Akademik Veri Yönetim Sistemi
Tezin Türü: Doktora
Tezin Yürütüldüğü Kurum: Orta Doğu Teknik Üniversitesi, Fen Edebiyat Fakültesi, Biyolojik Bilimler Bölümü, Türkiye
Tezin Onay Tarihi: 2007
Öğrenci: İREM KARAMOLLAOĞLU
Danışman: HÜSEYİN AVNİ ÖKTEM
Özet:A great effort has been recently devoted to the development of new devices for the detection of specific sequences of DNA, due to increasing need of label - free, fast, cheap, and miniaturized analytical systems able to detect target sequences for screening purposes, especially in food industry for genetically modified organisms (GMOs). In this study, development of a QCM - based DNA biosensor for the detection of the hybridisation of CaMV 35S promoter sequence (P35S) was investigated. Attention was focused on the choice of the coating chemistry that could be used for the immobilisation of probe sequences on the gold surface of the quartz crystal. Two immobilisation procedures were tested and compared considering the amount of the immobilised probe, the extent of the hybridisation reaction, the possibility of regeneration and the absence of non - specific adsorption. The two coating methods were based on the use of self - assembled monolayers. One of them employed the interaction between the thiol and gold for the immobilisation of a thiolated P35S probe, while the other employed formation of functionalised aldehyde groups by ethylenediamine plasma polymerization on the gold surface for the immobilisation of amined P35S probes through gluteraldehyde activation.
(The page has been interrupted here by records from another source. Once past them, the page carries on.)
/-- **Flatley–Theil 2015, Theorem 1.1, as printed — i.e. the statement of `FlatleyTheil2015_thm11`
with the two hypotheses the transcription `IsLocalizedPair` drops: `V''` exists on the interiors
`(1+α, √(7/2))` and `(√(7/2), ∞)` of the ranges of (2.7) and (2.8)** (conditions on `V''(r)`
presuppose that `V'` is differentiable at `r`; on the range of (2.5) this is automatic from
`1 ≤ deriv^[2] V r`). Otherwise verbatim the statement of `FlatleyTheil2015_thm11`: there is
`α₀ > 0` such that for `α ∈ (0, α₀)` and every such `α`-localized `(V, Ψ)` with
permutation-invariant three-body term, (i) `∃ r > 0, E_fcc(r) < E(Y)/#Y` for every non-empty finite
`Y ⊂ ℝ³`, and (ii) for every `ε > 0` and all large `R`, `Y_R = B(0,R) ∩ L_fcc` is non-empty with
`E(Y_R)/#Y_R < E_fcc(r) + ε` for all `r > 0`.
DISCREPANCY RECORD (why this declaration exists): see the section docstring above —
`FlatleyTheil2015_thm11` quantifies over a strictly larger class than the paper's `Y_α` (no
existence of `V''` in (2.7)–(2.8)) and is therefore not the printed theorem; and the printed class
is EMPTY for `α ≤ 1/4` (`not_isLocalizedPair_of_differentiableOn`), so the printed theorem is
proved here VACUOUSLY, with `α₀ = 1/4`. It is a theorem, not a registered fact, precisely so that
nobody cites it as a usable crystallization result: its hypotheses cannot be met.
[cite: FlatleyTheil2015, Thm 1.1 (arXiv v1 p. 3) with §2 eq. (2.1) and Definition 2.1 (p. 8)] -/
theorem FlatleyTheil2015_thm11_printed :
    ∃ α₀ : ℝ, 0 < α₀ ∧ ∀ α : ℝ, 0 < α → α < α₀ →
      ∀ (V : ℝ → ℝ) (Ψ : (Fin 3 → ℝ) → ℝ), IsLocalizedPair α V →
        DifferentiableOn ℝ (deriv V) (Set.Ioo (1 + α) (√(7 / 2))) →
        DifferentiableOn ℝ (deriv V) (Set.Ioi (√(7 / 2))) →
        IsLocalizedTriple α Ψ →
        (∀ (y : Fin 3 → Space) (σ : Equiv.Perm (Fin 3)),
            Ψ (sideLengths (y (σ 0)) (y (σ 1)) (y (σ 2))) = Ψ (sideLengths (y 0) (y 1) (y 2))) →
        (∀ Y : Finset Space, Y.Nonempty →
            ∃ r : ℝ, 0 < r ∧ fccEnergy V Ψ r < configEnergy V Ψ Y / Y.card) ∧
        (∀ ε : ℝ, 0 < ε → ∃ R₀ : ℝ, ∀ R : ℝ, R₀ ≤ R → ∀ Y : Finset Space,
            (↑Y : Set Space) = Metric.ball (0 : Space) R ∩ fccLattice →
              Y.Nonempty ∧ ∀ r : ℝ, 0 < r → configEnergy V Ψ Y / Y.card < fccEnergy V Ψ r + ε) :=
  ⟨1 / 4, by norm_num, fun _α hα hα4 _V _Ψ hV hd1 hd2 _ _ =>
    absurd hV (not_isLocalizedPair_of_differentiableOn hα hα4.le hd1 hd2)⟩

end PrintedClassEmpty

end Literature.MathematicalPhysics.StatisticalMechanics.FlatleyTheil2015

end
/-! ## §2 The tagged lineage readings on the COUNT carrier -/

/-- **THE TAGGED LINEAGE READINGS ON THE COUNT CARRIER.**  Entropy fields, cover, cell clause and the per-lineage
`ConsistentTLE Prod.snd` ∕ `WF` ∕ reach ∕ `SkelOK` PROVED; displayed: the flow side conditions, nonnegativity, the rooting
of bad terms before `jlo`, `LatSepT`, `Realises ∧ PendingAt` per lineage — NOTHING ELSE about the histories —, the
factorisation on the tagged label and the remainder. [folklore] -/
theorem lineageReadingsT {C : T4PrintedShapeBanking.Consts} {Kc : ℕ} {R : ℕ → ℕ} {g : ℕ → ℝ} {A : ι → ℝ}
    {Bad : Finset ι} {jlo : ℕ} {nup c₃ : ℝ} {rest : Finset (STCellV d n L Kx K ℓ) → ι → ℝ}
    -- the flow
    (hn : 0 < n) (hL : 4 ≤ L) (hmono : ∀ u, ℓ u ≤ ℓ (u + 1)) (hjump : ∀ u, ℓ (u + 1) ≤ ℓ u + 2)
    (hqℓ : ∀ u, ratio L D.s u = L ^ (ℓ (u + 1) - ℓ u)) (hdrop : ∀ m, DropCtl D.s m) (hR : ∀ t, 1 ≤ R t)
    (hn₁ : 13 ≤ C.n₁) (hKc : K ≤ Kc)
    -- (i) nonnegative weights; the bad class
    (hnonneg : ∀ τ ∈ D.T, 0 ≤ A τ) (hBad : Bad ⊆ D.T) (hjlo : jlo ≤ K)
    -- (ii′) the old structure
    (hold : ∀ τ ∈ Bad, ∃ lam ∈ D.fam τ, (D.P lam).rootStep ≤ jlo)
    -- (iii′) lateral separation
    (hsep : D.LatSepT)
    -- (iv‴) realised and pending at the cutoff — nothing else
    (hreal : ∀ τ ∈ D.T, ∀ lam ∈ D.fam τ, Realises L D.s R (D.P lam) (D.Z lam) ∧
      PendingAt L D.s R (D.P lam).lastStep (D.Z lam) K)
    -- (v″) factorisation on the tagged label of the lineage containing the contour
    (hfac : ∀ (𝒦 : Finset (STCellV d n L Kx K ℓ)), ∀ τ ∈ D.T, D.toLinDataT.model.IsContour τ 𝒦 → ∀ lam ∈ D.fam τ,
      (∀ c ∈ 𝒦, D.toLinDataT.InLin lam c) →
        A τ ≤ Real.exp (-(credits (credit C g ∘ Prod.snd) (toGenT 0 (D.P lam)) -
          lifeCost (dictWT Prod.snd R C.n₁) (costT Prod.snd C Kc R) (toGenT 0 (D.P lam)))) * rest 𝒦 τ)
    -- (vi) the remainder
    (hrest0 : ∀ (𝒦 : Finset (STCellV d n L Kx K ℓ)), ∀ τ ∈ D.T, 0 ≤ rest 𝒦 τ)
    (hrest : ∀ (𝒦 : Finset (STCellV d n L Kx K ℓ)),
      ∑ τ ∈ D.toLinDataT.model.T.filter (fun τ => D.toLinDataT.model.IsContour τ 𝒦), rest 𝒦 τ ≤
        Real.exp c₃ ^ 𝒦.card * nup) :
    LineageReadingsT D.toLinDataT.model C K Kc R g A Bad jlo nup (3 ^ d + L ^ (2 * d) + 1)
      ((((3 ^ d + L ^ (2 * d) + 1 : ℕ) : ℝ) + 1) ^ 2) (((n * L ^ (Kx - ℓ K)) ^ d : ℕ) : ℝ)
      (8 * 126 ^ d) (126 ^ d) ((127 : ℝ) ^ d + 3) c₃ := by
  -- (iv‴) ⇒ the per-lineage facts on the tagged label
  have hlin : ∀ τ ∈ D.T, ∀ lam ∈ D.fam τ,
      ConsistentTLE Prod.snd C Kc R (toGenT 0 (D.P lam)) ∧ (toGenT 0 (D.P lam)).WF (dictWT Prod.snd R C.n₁) ∧
      K + 1 ≤ (toGenT 0 (D.P lam)).reach (dictWT Prod.snd R C.n₁) ∧
      SkelOK D.toLinDataT.q D.toLinDataT.step D.toLinDataT.piece fatTT ((127 : ℝ) ^ d + 3) (D.toLinDataT.G lam) := by
    intro τ hτ lam hlam
    obtain ⟨hRl, hPd⟩ := hreal τ hτ lam hlam
    have hlast : (D.P lam).lastStep ≤ K := hPd.1
    exact ⟨consistentTLE_toGenT_of_realises hL hdrop hR C hn₁ hRl (hlast.trans hKc) 0,
      wf_toGenT_of_realises hL hdrop hR hn₁ hRl 0, lt_reach_toGenT_of_pendingAt hL hdrop hR hn₁ hRl hPd 0,
      D.skelOK_linT hL hdrop hRl⟩
  -- (iii′) ⇒ separation in the space-time cell graph
  have hsep' : D.toLinDataT.Separated :=
    D.toLinDataT.separated_of_lat (fat := fatTT) (dC := (127 : ℝ) ^ d + 3) (by omega) hmono hqℓ
      (fun τ hτ lam hlam => (hlin τ hτ lam hlam).2.2.2) (D.latSeparatedT hsep)
  -- the lineage containing a contour, with its cell bound on the tagged label
  have key : ∀ (τ : ι) (𝒦 : Finset (STCellV d n L Kx K ℓ)), τ ∈ D.T ∧ D.toLinDataT.model.IsContour τ 𝒦 →
      ∃ lam ∈ D.fam τ, (∀ c ∈ 𝒦, D.toLinDataT.InLin lam c) ∧
        (𝒦.card : ℝ) ≤ 8 * 126 ^ d * treeD tfat tstep ((127 : ℝ) ^ d + 3) (toGenT 0 (D.P lam)) (K + 1) +
          126 ^ d * treeSteps tstep (toGenT 0 (D.P lam)) (K + 1) := by
    intro τ 𝒦 h
    obtain ⟨lam, hlam, hin, hct⟩ := D.toLinDataT.card_contour_le_tree (fat := fatTT) hsep' h.1 h.2 hL rfl (hdrop K)
      le_rfl (by positivity) fun lam hlam => (hlin τ h.1 lam hlam).2.2.2
    refine ⟨lam, hlam, hin, ?_⟩
    rw [D.treeD_eqT, D.treeSteps_eqT] at hct
    exact hct
  refine
    { deg := fun c => degree_stGraphV_le (by omega) hjump c
      animal := siteAnimalBound_sq (3 ^ d + L ^ (2 * d) + 1)
      anchors := ?_
      nonneg := hnonneg
      cover := D.toLinDataT.contourCover (fat := fatTT) (dC := (127 : ℝ) ^ d + 3) hn (by omega) hmono hqℓ hBad hjlo
        fun τ hτ => ?_
      lineage := ?_ }
  · have h := card_anchorsV_le (d := d) (n := n) (L := L) (Kx := Kx) (K := K) (ℓ := ℓ) (by omega) (D.hℓK K le_rfl)
    exact_mod_cast h
  · -- (ii′) ⇒ (ii): the root event of a lineage rooted before `jlo`
    obtain ⟨lam, hlam, hroot⟩ := hold τ hτ
    obtain ⟨hRl, -⟩ := hreal τ (hBad hτ) lam hlam
    obtain ⟨e, he, hst, hne⟩ := exists_root_eventT 0 hRl
    refine ⟨lam, hlam, (hlin τ (hBad hτ) lam hlam).2.2.2, (lam, e), ?_, ?_, hne⟩
    · rw [toLinDataT_G, events_gmap]
      exact mem_image_of_mem _ he
    · show tstep e ≤ jlo
      rw [hst]
      exact hroot
  · refine ⟨fun τ 𝒦 => if h : τ ∈ D.T ∧ D.toLinDataT.model.IsContour τ 𝒦 then
        toGenT 0 (D.P (Classical.choose (key τ 𝒦 h))) else Gen.born default 0, rest, fun _ _ => K + 1,
        fun 𝒦 τ hτ h𝒦 => ?_, hrest0, hrest⟩
    have hgen : (if h : τ ∈ D.T ∧ D.toLinDataT.model.IsContour τ 𝒦 then
        toGenT 0 (D.P (Classical.choose (key τ 𝒦 h))) else Gen.born default 0) =
          toGenT 0 (D.P (Classical.choose (key τ 𝒦 ⟨hτ, h𝒦⟩))) := dif_pos ⟨hτ, h𝒦⟩
    beta_reduce
    rw [hgen]
    obtain ⟨hlam, hin, hcard⟩ := Classical.choose_spec (key τ 𝒦 ⟨hτ, h𝒦⟩)
    obtain ⟨hcons, hwf, hreach, -⟩ := hlin τ hτ _ hlam
    exact ⟨hcons, hwf, hreach, hcard, hfac 𝒦 τ hτ h𝒦 _ hlam hin⟩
Results indicated that immobilisation of a thiolated probe provides better immobilisation characteristic, higher sensitivity for the detection of the hybridisation reaction, absence of non - specific adsorption and a higher stability with respect to the regeneration step. The optimised immobilisation procedure for the thiolated probe was used for the detection of P35S sequence in PCR - amplified DNAs and in real samples of pflp - gene inserted tobacco plants that produce ferrodoxin like protein additionally. Fragmentation of the genomic DNAs were achieved by digestion with restriction endonucleases and sonication. The obtained results from the fragmented genomic DNAs demonstrated that it is possible to detect the target sequence directly in non-amplified genomic DNAs by using the developed QCM - based DNA biosensor system. The developed QCM-based DNA biosensor represented promising results for a real-time, label - free, direct detection of DNA samples for the screening of GMOs.